List of lower bounds of the variables.

var_upper1D numpy.ndarray[float]

List of upper bounds of the variables.

integer_vars1D numpy.ndarray[int]

A List containing the indices of the integrality constrained variables. If empty, all variables are assumed to be continuous.

point1D numpy.ndarray[float]

Point in the domain to be rescaled.

reversebool

False if we transform from the original domain to the transformed space, True if we want to apply the reverse.

Returns
1D numpy.ndarray[float]

Rescaled point.

Raises
ValueError

If the requested rescaling strategy is not implemented.

rbfopt_utils.transform_domain_bounds(settings, var_lower, var_upper)[source]

Rescale the variable bounds.

Rescale the bounds of the function domain according to the chosen strategy.

Parameters
settingsrbfopt_settings.RbfoptSettings

Global and algorithmic settings.

var_lower1D numpy.ndarray[float]

List of lower bounds of the variables.

var_upper1D numpy.ndarray[float]

List of upper bounds of the variables.

Returns
(1D numpy.ndarray[float], 1D numpy.ndarray[float])

Rescaled bounds as (lower, upper).

Raises
ValueError

If the requested rescaling strategy is not implemented.

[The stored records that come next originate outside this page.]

import Literature.Computability.Cryptography.BLPRSSection4Assembly
import HarnessLib

/-!
# BLPRS 2013, §3–§4 at the level of laws, for a test CLOSE to the rate-guess test (what a finite-precision machine runs)

Topic `Computability/Cryptography` (LWE), grouping namespace `BLPRS2013`; sequel of `BLPRSSection4Assembly.lean`
(`section4_three_candidates`, `section4_selected`: Thm. 4.1's bookkeeping and the selection, for the IDEAL rate-guess test
`A = flatGuessTest K … (rateGuessKernel …) U …`). A coin-driven machine does not run `A` but a test `A'` whose kernels and
reference blocks are within negligible statistical distance of the ideal ones (`LWERateGuessPerturb.lean`:
`|Pr[A'(P)] - Pr[A(P)]| ≤ ν` on EVERY input law `P`). Thm. 4.1's bookkeeping applies to `A'` verbatim, and its gap on
`(H₀, U)` is that of `A` minus `2ν`; this file records the two statements with `A'` and `ν` (everything PROVED, no
definition, no named fact):

* **`section4_three_candidates_of_close`** — `m(Adv E₁' + ℓ) + Adv E₂' + m(Adv E₃' + ℓ) ≥ 1 - err - 2ν - Δ_LHL` for the three
  candidates built by Thm. 4.1 from `A'`;
* **`section4_selected_of_close`** — the selected test (ideal selection stage) has advantage `≥ η⋆/2 - 2·3·32/(N_sel η⋆²)`
  whenever `η⋆ ≤ (1 - err - 2ν - Δ_LHL - 2mℓ)/(2m+1) - m/(2Qα₂)`.

## References

* Z. Brakerski, A. Langlois, C. Peikert, O. Regev, D. Stehlé, *Classical hardness of learning with errors*, STOC 2013;
  arXiv:1306.0281, Thm. 4.1 (proof), Cor. 3.2, Lemma 2.15, p. 13 and §5 (finite precision). [BrakerskiEtAl2013]
* O. Regev, *On lattices, learning with errors …*, J. ACM 56 (2009), Lemma 4.1. [RegevLWE2009]
-/

noncomputable section

open MeasureTheory Literature.Algebra.EuclideanLattices Literature.Probability.Distributions
open scoped Real ENNReal

namespace Literature.Computability.Cryptography

namespace BLPRS2013

open LWE LWE.MP12

section Close

variable {n Q q' d : ℕ} [NeZero Q] [NeZero q'] {r B : ℝ} {G : ℕ} {τ : Fin G → ℝ} {m₃ N N' mfel : ℕ} {θ : ℝ}

/-- **§3–§4 for a test `ν`-close to the rate-guess test** (Lemma 4.7 as hypothesis): as `section4_three_candidates`,
with the three candidates built by Thm. 4.1 from `A'` and the bound weakened by `2ν`.
[cite: BrakerskiEtAl2013, Thm. 4.1 (proof) with Cor. 3.2, Lemma 2.15, p. 13 and §5] -/
theorem section4_three_candidates_of_close {ε α₀ η₀ L47 ν : ℝ} (hn : 0 < n) (hε : 0 < ε) (hε' : ε ≤ 1 / 2)
    (hr : max (Q : ℝ)⁻¹ (q' : ℝ)⁻¹ * Real.sqrt (2 * Real.log (2 * n * (1 + 1 / ε)) / π) ≤ r) (hα₀ : 0 < α₀)
    (hG : 0 < G) (hN : 0 < N) (hN' : 0 < N') (hm₃ : 0 < m₃) (hθ : 0 < θ)
    (K : (Fin m₃ → (Fin n → ZMod q') × ZMod q') → PMF Bool)
    (A' : Distinguisher (Fin n) (ZMod Q) (G * (N * m₃)))
    (hA' : ∀ P : PMF (Fin (G * (N * m₃)) → (Fin n → ZMod Q) × ZMod Q),
      |(acceptProb A' P).toReal -
        (acceptProb (flatGuessTest K N m₃ (rateGuessKernel n Q q' r B τ m₃) (uniformSamples (Fin n) (ZMod q') m₃) N' θ) P).toReal| ≤ ν)
    (χsrc χh : PMF (ZMod Q)) (χN : PMF (Fin n → ℤ)) (ρ₀ : (Fin n → ZMod Q) → ℝ) (ζ : PMF (Fin n → ℤ))
    (hζ : ∀ z ∈ ζ.support, ∀ i, z i = 0 ∨ z i = 1)
    (hnoise : ∀ z ∈ ζ.support, (noiseH₁ χN χh (intCastVec z : Fin n → ZMod Q)).tvDist (discretizedGaussian Q (ρ₀ (intCastVec z))) ≤ η₀)
    (hζ' : ∀ z ∈ ζ.support, ‖intVecToEuclidean n z‖ ≤ B ∧ α₀ ≤ ρ₀ (intCastVec z) ∧
      ∃ w : Fin G, 4 * θ ≤ distinguishingAdvantage (discretizedGaussian q'
        (Real.sqrt (Real.sqrt (ρ₀ (intCastVec z) ^ 2 + r ^ 2 * (‖intVecToEuclidean n z‖ ^ 2 + B ^ 2)) ^ 2 + τ w ^ 2))) m₃ K)
    (hεθ : m₃ * (4 * ε) ≤ θ / 2) (hQθ : m₃ * (2 / (α₀ * Q) + 10 * ε) + m₃ * η₀ ≤ 2 * θ)
    (h47 : ∀ ζ' : PMF (Fin n → ℤ), (∀ z ∈ ζ'.support, ∀ i, z i = 0 ∨ z i = 1) →
      ∀ D : (Fin n → ℤ) × (Matrix (Fin (d + 1)) (Fin n) (ZMod Q) × (Fin 1 → (Fin n → ZMod Q) × ℤ)) → PMF Bool,
        ∃ D' : ((Fin (d + 1) → ZMod Q) × ZMod Q) × (Fin mfel → (Fin (d + 1) → ZMod Q) × ZMod Q) → PMF Bool,
          extLWEAdvantageZ ζ' χN 1 D ≤ felAdvantage χsrc mfel D' + L47) :
    ∃ (E₁ E₃ : Distinguisher (Fin d) (ZMod Q) mfel) (E₂ : Distinguisher (Fin d) (ZMod Q) (G * (N * m₃))),
      1 - ((G + 1) * (4 / (N * θ ^ 2)) + 8 / (N' * θ ^ 2)) - 2 * ν -
          (lawCz (d + 1) ζ).tvDist (PMF.uniformOfFintype (Matrix (Fin (d + 1)) (Fin n) (ZMod Q) × (Fin (d + 1) → ZMod Q))) ≤
        (G * (N * m₃) : ℕ) * (distinguishingAdvantage χsrc mfel E₁ + ∑ p ∈ Q.primeFactors, ((p : ℝ) ^ (d + 1))⁻¹ + L47) +
          distinguishingAdvantage χh (G * (N * m₃)) E₂ +
          (G * (N * m₃) : ℕ) * (distinguishingAdvantage χsrc mfel E₃ + ∑ p ∈ Q.primeFactors, ((p : ℝ) ^ (d + 1))⁻¹ + L47) := by
  haveI : NeZero (G * (N * m₃)) := ⟨(Nat.mul_pos hG (Nat.mul_pos hN hm₃)).ne'⟩
  set A := flatGuessTest K N m₃ (rateGuessKernel n Q q' r B τ m₃) (uniformSamples (Fin n) (ZMod q') m₃) N' θ with hA
  -- Thm. 4.1's bookkeeping for `A'`, with `χ₀ := noiseH₁ χN χh` (so `η = 0`)
  obtain ⟨E₁, E₃, E₂, hbound⟩ := blprs_theorem_4_1_bound (k := d) (fun s => noiseH₁ χN χh s) χsrc χh χN (G * (N * m₃)) mfel ζ hζ
    (η := 0) (L47 := L47) (fun z => by rw [PMF.tvDist_self]) h47 A'
  -- the IDEAL rate-guess test's advantage against `H₀`, transferred to `A'`
  have hadv := advantage_rateGuess_hybridH₀' (r := r) (B := B) (τ := τ) (N := N) (N' := N') hn hε hε' hr hα₀ hN hN' hθ K
    (fun s => noiseH₁ χN χh s) ρ₀ ζ (fun z hz => ?_) hεθ hQθ
  · refine ⟨E₁, E₃, E₂, ?_⟩
    rw [mul_zero, zero_add] at hbound
    rw [← hA] at hadv
    have h₁ := hA' (hybridH₀ (fun s => noiseH₁ χN χh s) (G * (N * m₃)) ζ)
    have h₂ := hA' (uniformSamples (Fin n) (ZMod Q) (G * (N * m₃)))
    rw [abs_le] at h₁ h₂
    have hle := le_abs_self ((acceptProb A' (hybridH₀ (fun s => noiseH₁ χN χh s) (G * (N * m₃)) ζ)).toReal -
      (acceptProb A' (uniformSamples (Fin n) (ZMod Q) (G * (N * m₃)))).toReal)
    linarith [h₁.1, h₁.2, h₂.1, h₂.2]
  · obtain ⟨hB, hρ, w, hw⟩ := hζ' z hz
    exact ⟨hB, hρ, hnoise z hz, w, hw⟩

/-- **… and the selection** (ideal selection stage): as `section4_selected`, for the test `A'`, with the threshold inequality
weakened by `2ν`. [cite: BrakerskiEtAl2013, Thm. 4.1 (proof), Cor. 3.2, Lemma 2.15, p. 13 and §5; RegevLWE2009, Lemma 4.1] -/
theorem section4_selected_of_close {ε α₀ α₂ u η₀ L47 ν : ℝ} (Nsel : ℕ) (hn : 0 < n) (hε : 0 < ε) (hε' : ε ≤ 1 / 2)
    (hr : max (Q : ℝ)⁻¹ (q' : ℝ)⁻¹ * Real.sqrt (2 * Real.log (2 * n * (1 + 1 / ε)) / π) ≤ r) (hα₀ : 0 < α₀) (hα₂ : 0 < α₂)
    (hG : 0 < G) (hN : 0 < N) (hN' : 0 < N') (hm₃ : 0 < m₃) (hθ : 0 < θ) (hNsel : 0 < Nsel)
    (K : (Fin m₃ → (Fin n → ZMod q') × ZMod q') → PMF Bool)
    (A' : Distinguisher (Fin n) (ZMod Q) (G * (N * m₃)))
    (hA' : ∀ P : PMF (Fin (G * (N * m₃)) → (Fin n → ZMod Q) × ZMod Q),
      |(acceptProb A' P).toReal -
        (acceptProb (flatGuessTest K N m₃ (rateGuessKernel n Q q' r B τ m₃) (uniformSamples (Fin n) (ZMod q') m₃) N' θ) P).toReal| ≤ ν)
    (χN : PMF (Fin n → ℤ)) (ρ₀ : (Fin n → ZMod Q) → ℝ) (ζ : PMF (Fin n → ℤ))
    (hζ : ∀ z ∈ ζ.support, ∀ i, z i = 0 ∨ z i = 1)
    (hnoise : ∀ z ∈ ζ.support, (noiseH₁ χN (discretizedGaussian Q (Real.sqrt (α₂ ^ 2 + u ^ 2))) (intCastVec z : Fin n → ZMod Q)).tvDist
      (discretizedGaussian Q (ρ₀ (intCastVec z))) ≤ η₀)
    (hζ' : ∀ z ∈ ζ.support, ‖intVecToEuclidean n z‖ ≤ B ∧ α₀ ≤ ρ₀ (intCastVec z) ∧
      ∃ w : Fin G, 4 * θ ≤ distinguishingAdvantage (discretizedGaussian q'
        (Real.sqrt (Real.sqrt (ρ₀ (intCastVec z) ^ 2 + r ^ 2 * (‖intVecToEuclidean n z‖ ^ 2 + B ^ 2)) ^ 2 + τ w ^ 2))) m₃ K)
    (hεθ : m₃ * (4 * ε) ≤ θ / 2) (hQθ : m₃ * (2 / (α₀ * Q) + 10 * ε) + m₃ * η₀ ≤ 2 * θ)
    (h47 : ∀ ζ' : PMF (Fin n → ℤ), (∀ z ∈ ζ'.support, ∀ i, z i = 0 ∨ z i = 1) →
      ∀ D : (Fin n → ℤ) × (Matrix (Fin (d + 1)) (Fin n) (ZMod Q) × (Fin 1 → (Fin n → ZMod Q) × ℤ)) → PMF Bool,
        ∃ D' : ((Fin (d + 1) → ZMod Q) × ZMod Q) × (Fin mfel → (Fin (d + 1) → ZMod Q) × ZMod Q) → PMF Bool,
          extLWEAdvantageZ ζ' χN 1 D ≤ felAdvantage (discretizedGaussian Q α₂) mfel D' + L47)
    {ηstar : ℝ} (hηstar : 0 < ηstar)
    (hη : ηstar ≤ (1 - ((G + 1) * (4 / (N * θ ^ 2)) + 8 / (N' * θ ^ 2)) - 2 * ν -
          (lawCz (d + 1) ζ).tvDist (PMF.uniformOfFintype (Matrix (Fin (d + 1)) (Fin n) (ZMod Q) × (Fin (d + 1) → ZMod Q))) -
          2 * (G * (N * m₃) : ℕ) * (∑ p ∈ Q.primeFactors, ((p : ℝ) ^ (d + 1))⁻¹ + L47)) / (2 * (G * (N * m₃) : ℕ) + 1) -
        (G * (N * m₃) : ℕ) * (1 / (2 * Q * α₂))) :
    ∃ D : Distinguisher (Fin d) (ZMod Q) (max (G * (N * m₃)) mfel),
      ηstar / 2 - 2 * ((2 + 1 : ℕ) * (32 / (Nsel * ηstar ^ 2))) ≤
        distinguishingAdvantage (discretizedGaussian Q α₂) (max (G * (N * m₃)) mfel) D := by
  obtain ⟨E₁, E₃, E₂, hsum⟩ := section4_three_candidates_of_close (τ := τ) hn hε hε' hr hα₀ hG hN hN' hm₃ hθ K A' hA'
    (discretizedGaussian Q α₂) (discretizedGaussian Q (Real.sqrt (α₂ ^ 2 + u ^ 2))) χN ρ₀ ζ hζ hnoise hζ' hεθ hQθ h47
  have hmM : G * (N * m₃) ≤ max (G * (N * m₃)) mfel := le_max_left _ _
  have hfM : mfel ≤ max (G * (N * m₃)) mfel := le_max_right _ _
  have hA₁ : distinguishingAdvantage (discretizedGaussian Q α₂) (max (G * (N * m₃)) mfel) (padThen hfM E₁) =
      distinguishingAdvantage (discretizedGaussian Q α₂) mfel E₁ :=
    distinguishingAdvantage_padThen _ hfM E₁
  have hA₃ : distinguishingAdvantage (discretizedGaussian Q α₂) (max (G * (N * m₃)) mfel) (padThen hfM E₃) =
      distinguishingAdvantage (discretizedGaussian Q α₂) mfel E₃ :=
    distinguishingAdvantage_padThen _ hfM E₃
  have hA₂ : distinguishingAdvantage (discretizedGaussian Q (Real.sqrt (α₂ ^ 2 + u ^ 2))) (G * (N * m₃)) E₂ - (G * (N * m₃) : ℕ) * (1 / (2 * Q * α₂)) ≤
      distinguishingAdvantage (discretizedGaussian Q α₂) (max (G * (N * m₃)) mfel) (raiseThen (discretizedGaussian Q u) (max (G * (N * m₃)) mfel) (padThen hmM E₂)) := by
    have hC₂' : distinguishingAdvantage (discretizedGaussian Q α₂) (max (G * (N * m₃)) mfel) (raiseThen (discretizedGaussian Q u) (max (G * (N * m₃)) mfel) (padThen hmM E₂)) =
        distinguishingAdvantage (addConv (discretizedGaussian Q α₂) (discretizedGaussian Q u)) (G * (N * m₃)) E₂ := by
      rw [distinguishingAdvantage_raiseThen, distinguishingAdvantage_padThen]
    have habs := abs_distinguishingAdvantage_sub_le (ι := Fin d) (addConv (discretizedGaussian Q α₂) (discretizedGaussian Q u))
      (discretizedGaussian Q (Real.sqrt (α₂ ^ 2 + u ^ 2))) (G * (N * m₃)) E₂
    have htv := tvDist_addConv_discretizedGaussian_le Q hα₂ u
    rw [abs_le] at habs
    rw [hC₂']
    nlinarith [habs.1, mul_le_mul_of_nonneg_left htv (Nat.cast_nonneg (G * (N * m₃)))]
  have hsum' : 1 - ((G + 1) * (4 / (N * θ ^ 2)) + 8 / (N' * θ ^ 2)) - 2 * ν -
        (lawCz (d + 1) ζ).tvDist (PMF.uniformOfFintype (Matrix (Fin (d + 1)) (Fin n) (ZMod Q) × (Fin (d + 1) → ZMod Q))) ≤
      ((G * (N * m₃) : ℕ) : ℝ) * (distinguishingAdvantage (discretizedGaussian Q α₂) mfel E₁ +
          (∑ p ∈ Q.primeFactors, ((p : ℝ) ^ (d + 1))⁻¹ + L47)) +
        distinguishingAdvantage (discretizedGaussian Q (Real.sqrt (α₂ ^ 2 + u ^ 2))) (G * (N * m₃)) E₂ +
        ((G * (N * m₃) : ℕ) : ℝ) * (distinguishingAdvantage (discretizedGaussian Q α₂) mfel E₃ +
          (∑ p ∈ Q.primeFactors, ((p : ℝ) ^ (d + 1))⁻¹ + L47)) := by
    linarith [hsum]
  have hcases := exists_ge_of_weighted_sum_ge (x₁ := distinguishingAdvantage (discretizedGaussian Q α₂) mfel E₁)
    (x₂ := distinguishingAdvantage (discretizedGaussian Q (Real.sqrt (α₂ ^ 2 + u ^ 2))) (G * (N * m₃)) E₂)
    (x₃ := distinguishingAdvantage (discretizedGaussian Q α₂) mfel E₃)
    (ℓ := ∑ p ∈ Q.primeFactors, ((p : ℝ) ^ (d + 1))⁻¹ + L47) (Nat.cast_nonneg (G * (N * m₃))) hsum'
  have hraise0 : 0 ≤ ((G * (N * m₃) : ℕ) : ℝ) * (1 / (2 * Q * α₂)) := by
    have hQ : (0 : ℝ) < Q := by exact_mod_cast Nat.pos_of_ne_zero (NeZero.ne Q)
    positivity
  set E : Fin (2 + 1) → Distinguisher (Fin d) (ZMod Q) (max (G * (N * m₃)) mfel) :=
    ![padThen hfM E₁, raiseThen (discretizedGaussian Q u) (max (G * (N * m₃)) mfel) (padThen hmM E₂), padThen hfM E₃] with hE
  have hbest : ∃ i, ηstar ≤ distinguishingAdvantage (discretizedGaussian Q α₂) (max (G * (N * m₃)) mfel) (E i) := by
    rcases hcases with h1 | h2 | h3
    · refine ⟨0, ?_⟩
      show ηstar ≤ distinguishingAdvantage (discretizedGaussian Q α₂) (max (G * (N * m₃)) mfel) (padThen hfM E₁)
      rw [hA₁]; linarith
    · refine ⟨1, ?_⟩
      show ηstar ≤ distinguishingAdvantage (discretizedGaussian Q α₂) (max (G * (N * m₃)) mfel) (raiseThen (discretizedGaussian Q u) (max (G * (N * m₃)) mfel) (padThen hmM E₂))
      linarith
    · refine ⟨2, ?_⟩
      show ηstar ≤ distinguishingAdvantage (discretizedGaussian Q α₂) (max (G * (N * m₃)) mfel) (padThen hfM E₃)
      rw [hA₃]; linarith
  exact ⟨selectDistinguisher (discretizedGaussian Q α₂) E Nsel,
    distinguishingAdvantage_selectDistinguisher_ge hNsel hηstar hbest⟩

end Close

end BLPRS2013

end Literature.Computability.Cryptography

end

rbfopt_utils.transform_function_values(settings, node_val, fmin, fmax, node_err_bounds)[source]

Rescale function values.

Rescale and adjust function values according to the chosen strategy and to the occurrence of large fluctuations (high dynamism). May not rescale at all if rescaling is off.

Parameters
settingsrbfopt_settings.RbfoptSettings

Global and algorithmic settings.

node_val1D numpy.ndarray[float]

List of function values at the interpolation nodes.

fminfloat

Minimum function value found so far.

fmaxfloat

Maximum function value found so far.

node_err_bounds2D numpy.ndarray[float]

The lower and upper variation of the function value for the nodes in node_pos. The variation is assumed 0 for nodes evaluated in accurate mode.

Returns
(1D numpy.ndarray[float], float, float, 2D numpy.ndarray[float],
Callable[float])

A tuple (scaled_function_values, scaled_fmin, scaled_fmax, scaled_error_bounds, rescale_function) containing a list of rescaled function values, the rescaled minimum, the rescaled maximum, the rescaled error bounds (one node per row), and a callable function to apply the same scaling to further function values if needed.

Raises
ValueError

If the function scaling strategy requested is not implemented.